**Assignment**
Exactly those lines from the one with "-- regroup by" through the end of the listing below must be returned, and nothing else.
*** Block opens ***
/-- **The compensated process is a martingale** for the natural filtration.
Lawler–Schramm–Werner (2004), §3.3 ("Since this is an `𝓕_n`-martingale …").
[cite: LawlerSchrammWerner2004, Theorem 3.7] -/
theorem martingale_comp (hD : D.IsValid) {ξ : ℕ → Ω → ℝ} (hξ : D.IsAdaptedSeq ξ) :
    Martingale (D.comp ξ) (filtration hD) D.P := by
  haveI := hD.prob
  refine martingale_of_setIntegral_eq_succ (fun n ↦ ?_) (fun n ↦ integrable_of_fintype _) ?_
  · exact (D.measurable_filt_of_factor (fun ω ω' h ↦ comp_factor hD hξ n h)).stronglyMeasurable
  · intro n A hA
    change MeasurableSet[D.filt n] A at hA
    classical
    -- `A` is a union of atoms of level `n`; on each atom the compensated increment has zero mass
    have hAfin : A = ↑(Finset.univ.filter (fun ω ↦ ω ∈ A)) := by
      ext ω; simp
    rw [hAfin, setIntegral_eq_sum_finset, setIntegral_eq_sum_finset]
    rw [← sub_eq_zero, ← Finset.sum_sub_distrib]
    simp_rw [← mul_sub]
    -- regroup by the value of `H n`
    rw [← Finset.sum_fiberwise_of_maps_to (g := D.H n) (t := Finset.univ.image (D.H n))
      (fun ω _ ↦ Finset.mem_image_of_mem _ (Finset.mem_univ ω))]
    refine Finset.sum_eq_zero fun l _ ↦ ?_
    rw [D.measurableSet_filt_iff] at hA
    -- the fibre of `A` over `l` is either empty or the whole atom
    by_cases hne : ∃ ω ∈ A, D.H n ω = l
    · obtain ⟨ω₀, hω₀A, hω₀⟩ := hne
      have hfib : (Finset.univ.filter (fun ω ↦ ω ∈ A)).filter (fun ω ↦ D.H n ω = l) = D.atom n l := by
        ext ω
        simp only [Finset.mem_filter, Finset.mem_univ, true_and, MartingaleData.mem_atom]
        exact ⟨fun h ↦ h.2, fun h ↦ ⟨hA ω₀ ω (hω₀.trans h.symm) hω₀A, h⟩⟩
      rw [hfib]
      have := sum_atom_mul_comp_succ_sub (D := D) ξ n l
      rw [← neg_eq_zero, ← this, ← Finset.sum_neg_distrib]
      exact Finset.sum_congr rfl fun ω _ ↦ by ring
    · rw [Finset.sum_eq_zero]
      intro ω hω
      simp only [Finset.mem_filter, Finset.mem_univ, true_and] at hω
      exact absurd ⟨ω, hω.1, hω.2⟩ hne

/-- The compensated process is square integrable. [folklore] -/
theorem memLp_comp (hD : D.IsValid) (ξ : ℕ → Ω → ℝ) (n : ℕ) : MemLp (D.comp ξ n) 2 D.P := by
  haveI := hD.prob
  classical
  refine MemLp.of_bound (Measurable.of_discrete.aestronglyMeasurable)
    (∑ ω, |D.comp ξ n ω|) (ae_of_all _ fun ω ↦ ?_)
  rw [Real.norm_eq_abs]
  exact Finset.single_le_sum (f := fun ω ↦ |D.comp ξ n ω|) (fun _ _ ↦ abs_nonneg _)
    (Finset.mem_univ ω)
*** Block closes ***
**Response below**
    -- regroup by the value of `H n`
    rw [← Finset.sum_fiberwise_of_maps_to (g := D.H n) (t := Finset.univ.image (D.H n))
      (fun ω _ ↦ Finset.mem_image_of_mem _ (Finset.mem_univ ω))]
    refine Finset.sum_eq_zero fun l _ ↦ ?_
    rw [D.measurableSet_filt_iff] at hA
    -- the fibre of `A` over `l` is either empty or the whole atom
    by_cases hne : ∃ ω ∈ A, D.H n ω = l
    · obtain ⟨ω₀, hω₀A, hω₀⟩ := hne
      have hfib : (Finset.univ.filter (fun ω ↦ ω ∈ A)).filter (fun ω ↦ D.H n ω = l) = D.atom n l := by
        ext ω
        simp only [Finset.mem_filter, Finset.mem_univ, true_and, MartingaleData.mem_atom]
        exact ⟨fun h ↦ h.2, fun h ↦ ⟨hA ω₀ ω (hω₀.trans h.symm) hω₀A, h⟩⟩
      rw [hfib]
      have := sum_atom_mul_comp_succ_sub (D := D) ξ n l
      rw [← neg_eq_zero, ← this, ← Finset.sum_neg_distrib]
      exact Finset.sum_congr rfl fun ω _ ↦ by ring
    · rw [Finset.sum_eq_zero]
      intro ω hω
      simp only [Finset.mem_filter, Finset.mem_univ, true_and] at hω
      exact absurd ⟨ω, hω.1, hω.2⟩ hne

/-- The compensated process is square integrable. [folklore] -/
theorem memLp_comp (hD : D.IsValid) (ξ : ℕ → Ω → ℝ) (n : ℕ) : MemLp (D.comp ξ n) 2 D.P := by
  haveI := hD.prob
  classical
  refine MemLp.of_bound (Measurable.of_discrete.aestronglyMeasurable)
    (∑ ω, |D.comp ξ n ω|) (ae_of_all _ fun ω ↦ ?_)
  rw [Real.norm_eq_abs]
  exact Finset.single_le_sum (f := fun ω ↦ |D.comp ξ n ω|) (fun _ _ ↦ abs_nonneg _)
    (Finset.mem_univ ω)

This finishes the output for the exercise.